Ophthalmic and electrophysiologic examinations were performed according to preexisting protocols, consisting of the history of the patient and his or her family, funduscopic examination after pupillary dilation, computerized testing of central and peripheral visual fields, and visual acuity testing with the best correction. Electrophysiological assessment included a full-field ERG, incorporating the protocols recommended for vision testing by the International Society for Clinical Electrophysiology of Vision and Color.^{13 14} Diagnoses of adMD, CRD, and RP were based on the following criteria: (1) The diagnosis of adMD was determined according a combination of autosomal dominant inheritance and ocular characteristics of macular dystrophy: bilateral visual loss and a finding of generally symmetrical macular abnormalities on ophthalmoscopy. The age of onset was variable, but in most patients was during the first two decades of life. (2) The diagnosis of CRD was based on the following criteria: initial complaints of blurred central vision without a history of night blindness, poor visual acuity (typically 20/100 or worse, with progressive decline from an early age), impairment of color vision, funduscopic evidence of atrophic macular degeneration, peripheral disturbances including pigment clumping and/or pigment epithelial thinning, and greater or earlier loss of cone than rod ERG amplitude. (3) RP was diagnosed in patients who developed night blindness early in life with progressive constriction of the visual field. Signs on funduscopic examination included attenuated retinal vessels, depigmentation of the RPE, intraretinal bone spicule pigmentation, and a waxy pallor of the optic disc. The ERG responses had to be decreased in a rod–cone pattern or nonrecordable when the disease had reached its end stage.^{15 16}

Molecular Methods
Blood was collected by venipuncture, and genomic DNA was isolated by the salting-out method. All the exons of the ABCA4 gene were PCR amplified as described previously¹⁷ and used in the primer extension reaction (APEX) on the ABCR400 microarray, as described elsewhere.¹¹ The 50 exons of the ABCA4 gene, including the intron–exon junctions, were amplified by PCR to confirm the results obtained from the microarray. These fragments were electrophoresed in a 3% agarose gel and purified by using a DNA extraction kit (QIA-quick Gel Extraction Kit; Qiagen, Hilden, Germany).

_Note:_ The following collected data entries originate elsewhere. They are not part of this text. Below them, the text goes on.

/-- **`td(x̄, exp x̄/C)` does not decrease along an injective E-ring map** `φ : K₀ → K`
(`C = φ C₀`, `x̄ = φ ∘ x̄₀`): the towers `ℚ(C₀) ≤ ℚ(C₀)(x̄₀, exp x̄₀)` and
`ℚ(C) ≤ ℚ(C)(x̄, exp x̄)` are matched by `φ`. [folklore] -/
theorem lift_relTrdeg_le (φ : K₀ →+* K) (hφ : ∀ a, φ (exp a) = exp (φ a)) (C₀ : Set K₀) {n : ℕ}
    (x₀ : Fin n → K₀) :
    Cardinal.lift.{u} (relTrdeg C₀ x₀) ≤ Cardinal.lift.{v} (relTrdeg (φ '' C₀) (φ ∘ x₀)) := by
  classical
  set L₀ : IntermediateField ℚ K₀ := IntermediateField.adjoin ℚ C₀ with hL₀
  set L : IntermediateField ℚ K := IntermediateField.adjoin ℚ (φ '' C₀) with hL
  set T₀ : Set K₀ := range x₀ ∪ range (exp ∘ x₀) with hT₀
  set T : Set K := range (φ ∘ x₀) ∪ range (exp ∘ (φ ∘ x₀)) with hT
  have hTT : φ '' T₀ = T := by
    have e : (φ ∘ (exp ∘ x₀) : Fin n → K) = exp ∘ (φ ∘ x₀) := funext fun i => hφ (x₀ i)
    rw [hT₀, hT, image_union, ← range_comp, ← range_comp, e]
  -- the base isomorphism
  let f₀ : L₀ →+* L := (φ.comp (algebraMap L₀ K₀)).codRestrict L fun a =>
    mem_adjoin_image_of_mem φ a.2
  have hf₀v : ∀ a : L₀, (f₀ a : K) = φ a := fun a => rfl
  have hf₀ : Function.Bijective f₀ := by
    constructor
    · intro a b hab
      have h1 : (f₀ a : K) = f₀ b := congrArg Subtype.val hab
      rw [hf₀v, hf₀v] at h1
      exact Subtype.ext (φ.injective h1)
    · intro b
      obtain ⟨a, ha, hab⟩ := exists_of_mem_adjoin_image φ b.2
      exact ⟨⟨a, ha⟩, Subtype.ext (by rw [hf₀v]; exact hab)⟩
  let f : L₀ ≃+* L := RingEquiv.ofBijective f₀ hf₀
  -- the map of the upper fields
  set E₀ : IntermediateField L₀ K₀ := IntermediateField.adjoin L₀ T₀ with hE₀
  set E : IntermediateField L K := IntermediateField.adjoin L T with hE
  have hE₀' : ∀ a : K₀, a ∈ E₀ ↔ a ∈ IntermediateField.adjoin ℚ (C₀ ∪ T₀) := by
    intro a
    rw [← IntermediateField.adjoin_adjoin_left]; rfl
  have hE' : ∀ b : K, b ∈ E ↔ b ∈ IntermediateField.adjoin ℚ (φ '' C₀ ∪ T) := by
    intro b
    rw [← IntermediateField.adjoin_adjoin_left]; rfl
  have hmemE : ∀ a : K₀, a ∈ E₀ → φ a ∈ E := by
    intro a ha
    rw [hE', ← hTT, ← image_union]
    exact mem_adjoin_image_of_mem φ ((hE₀' a).1 ha)
  let g : E₀ →+* E := (φ.comp (algebraMap E₀ K₀)).codRestrict E fun a => hmemE a a.2
  have hgv : ∀ a : E₀, (g a : K) = φ a := fun a => rfl
  have hg : Function.Injective g := by
    intro a b hab
    have h1 : (g a : K) = g b := congrArg Subtype.val hab
    rw [hgv, hgv] at h1
    exact Subtype.ext (φ.injective h1)
  have hcomp : (algebraMap L E).comp f.toRingHom = g.comp (algebraMap L₀ E₀) := by
    ext a
    show (((f a : L) : K)) = ((g (algebraMap L₀ E₀ a) : E) : K)
    rw [hgv]
    show ((f₀ a : L) : K) = φ (a : K₀)
    exact hf₀v a
  exact lift_trdeg_le_of_ringEquiv_of_comp_eq f g hg hcomp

The sequencing reaction was performed with four-dye-terminator cycle sequencing ready reaction kit (dRhodamine DNA Sequencing Kit; Applied Biosystems, Foster City, CA). Sequence products were purified through thin columns (Sephadex G-501; Princetown Separations, Adelphia, NJ) and resolved in a sequencer (Prism 3100; Applied Biosystems).

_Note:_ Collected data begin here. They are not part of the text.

/-- ★★ **[15] (165) AT `M_Δ = 1` IN A LOCAL GAUGE AROUND AN ARBITRARY UNIT CUBE — TOKEN FORM** (the shape the Sect. F chain delivers BEFORE the budget (166)–(167) is
cut): the binder block of `HalvingStepTop F N Sup B₃ a₀ a₁` BYTE FOR BYTE and the same per-plaquette ∕ per-bond ∃-gauge conclusion as `LocalLetters167TopStep`, with the
threshold of the local gauge at the unit `η_i` EQUAL TO `C·δ_i + θ·ε_i + Q·ε_i²` — print's (165) «¼M_Δmax{B₃ε₁, ½ε₀} + B₀C₄(36dL²B₁Mε₀)² + B₀4C₂(36dL²B₁Mε₀)²» at `M_Δ = 1`
read as what the chain actually produces: a term LINEAR IN THE DATA THRESHOLD (the near-site part of the `HB` chain (160)–(161) p. 303, whose constant DEFINES `B₃` in (162):
`C` plays «⅛B₃»), a term LINEAR IN THE CLASS RADIUS WITH A SMALL COEFFICIENT (the FAR-site part of (161): there only the class bound (155) «|B| < 18d²L³Mε₀» is available and
(163) «B₃e^{−½δ₀R₁M₁} ≦ ½» makes the coefficient small — `θ` plays «⅛·B₃e^{−½δ₀R₁M₁}», the slot k0-s1-w3's LOCATED-S5-1 asked for), plus a term QUADRATIC IN THE CLASS RADIUS
(the `𝔊 = HD(A′)` and Prop. 6 terms, `Q` plays «B₀(C₄ + 4C₂)(36dL²B₁R₁M₁)²» = n07-c's `K165`).  A `Prop`, NEVER asserted.
-- TODO(general form): as for `LocalLetters167TopStep`; print's (165) also bounds `|Δ^ηA|`.
[cite: Balaban1985Variational, (160)–(165) pp.303–304, (162)–(163) pp.303–304, Sect. F pp.300–304; Balaban1985RegularSpaces, (1.7)–(1.9) p.77; Balaban1988Convergent, (2.12) p.256] -/
def LocalLetters165TopStep (Sup : (ν : Stage7Numerics) → (K : ℕ) → (ℕ → Set (Site (F.P K) 0)) → Set (Site (F.P K) 0)) (B₃ C θ Q a₀ a₁ : ℝ) : Prop :=
  ∀ (ν : Stage7Numerics) (M : ℕ) (g : ℕ → ℝ) (K k : ℕ) (s : SeqOfRecord F ν M g K k), Sect2.SeqSeparated ν.M₁ s → 0 < ν.M₁ → 1 ≤ k →
    ∀ (ε δ : ℕ → ℝ),
    (∀ n, n ≤ k → 0 < δ n ∧ δ n ≤ a₁) → (∀ n, n < k → δ n ≤ 2 * δ (n + 1)) → (∀ n, n < k → δ (n + 1) ≤ 2 * δ n) →
    (∀ n, n ≤ k → B₃ * δ n ≤ ε n ∧ ε n ≤ a₀) → (∀ n, n < k → ε n ≤ 2 * ε (n + 1)) → (∀ n, n < k → ε (n + 1) ≤ 2 * ε n) →
    ∀ W : MSField (F.P K) (SU N), Sect2.DataSmall7PTop (avOfRecord F N K) s.Ω (Sup ν K s.Ω) k δ W →
      ∀ U : GaugeField (F.P K) 0 (SU N),
        (∀ n, n ≤ k → PlaqSmallOn (Sect2.omegaPlaqsTop s.Ω (Sup ν K s.Ω) n) (ε n * (F.P K).eta n ^ 2) U) →
        (∀ n, n ≤ k → Sect2.CoDivSmallOn (Sect2.omegaBondsTop s.Ω (Sup ν K s.Ω) n) (ε n * (F.P K).eta n ^ 3) U) →
        AgreeOn (genSet s.Ω k) (avgFamily (avOfRecord F N K) U) W →
        IsCritOnFibre F N K (genSet s.Ω k) W U →
        ∀ m, m ≤ k →
          (∀ p ∈ Sect2.omegaPlaqsTop s.Ω (Sup ν K s.Ω) m, ∃ (Y : Set (Site (F.P K) 0)) (i : ℕ), m ≤ i ∧ i ≤ k ∧ p ∈ plaqInside Y ∧
              Sect2.LocalGauge10On Y ((F.P K).eta i) (C * δ i + θ * ε i + Q * ε i ^ 2) U) ∧
          (∀ b ∈ Sect2.omegaBondsTop s.Ω (Sup ν K s.Ω) m, ∃ (Y : Set (Site (F.P K) 0)) (i : ℕ), m ≤ i ∧ i ≤ k ∧ b ∈ Sect2.bondsDeep Y ∧
              Sect2.LocalGauge10On Y ((F.P K).eta i) (C * δ i + θ * ε i + Q * ε i ^ 2) U)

Haplotypes were constructed using four microsatellite markers flanking the ABCA4 gene (TEL-D1S435-D1S2804-D1S2868-ABCA4-D1S236-CEN). After amplification by PCR, fluorescence-labeled products were mixed and electrophoresed (Prism 3100; Applied Biosystems).

dHPLC sample screening was performed on a DNA fragment analysis system (WAVE; Transgenomic, Omaha, NE). The PCR products were loaded (5 µL) on a C₁₈ reversed-phase column (DnaSep column; Transgenomic). Hetero- and homodimer analysis was performed with an acetonitrile gradient formed by mixing buffers A and B (WAVE Optimized; Transgenomic). The flow rate was 0.9 mL/min, and DNA was detected at 260 nm. For each DNA region, dHPLC conditions were established by a triple analysis 1° to 3°C above and below the mean melting temperature predicted by software simulation.

Because dHPLC does not usually differentiate the wild-type from the homozygous mutant sample, all unknown samples were mixed in a 1:1 proportion with a control sample at the end of each PCR session. Before dHPLC analysis, heteroduplexes were formed by denaturing the PCR product at 95°C for 5 minutes and cooling it to room temperature.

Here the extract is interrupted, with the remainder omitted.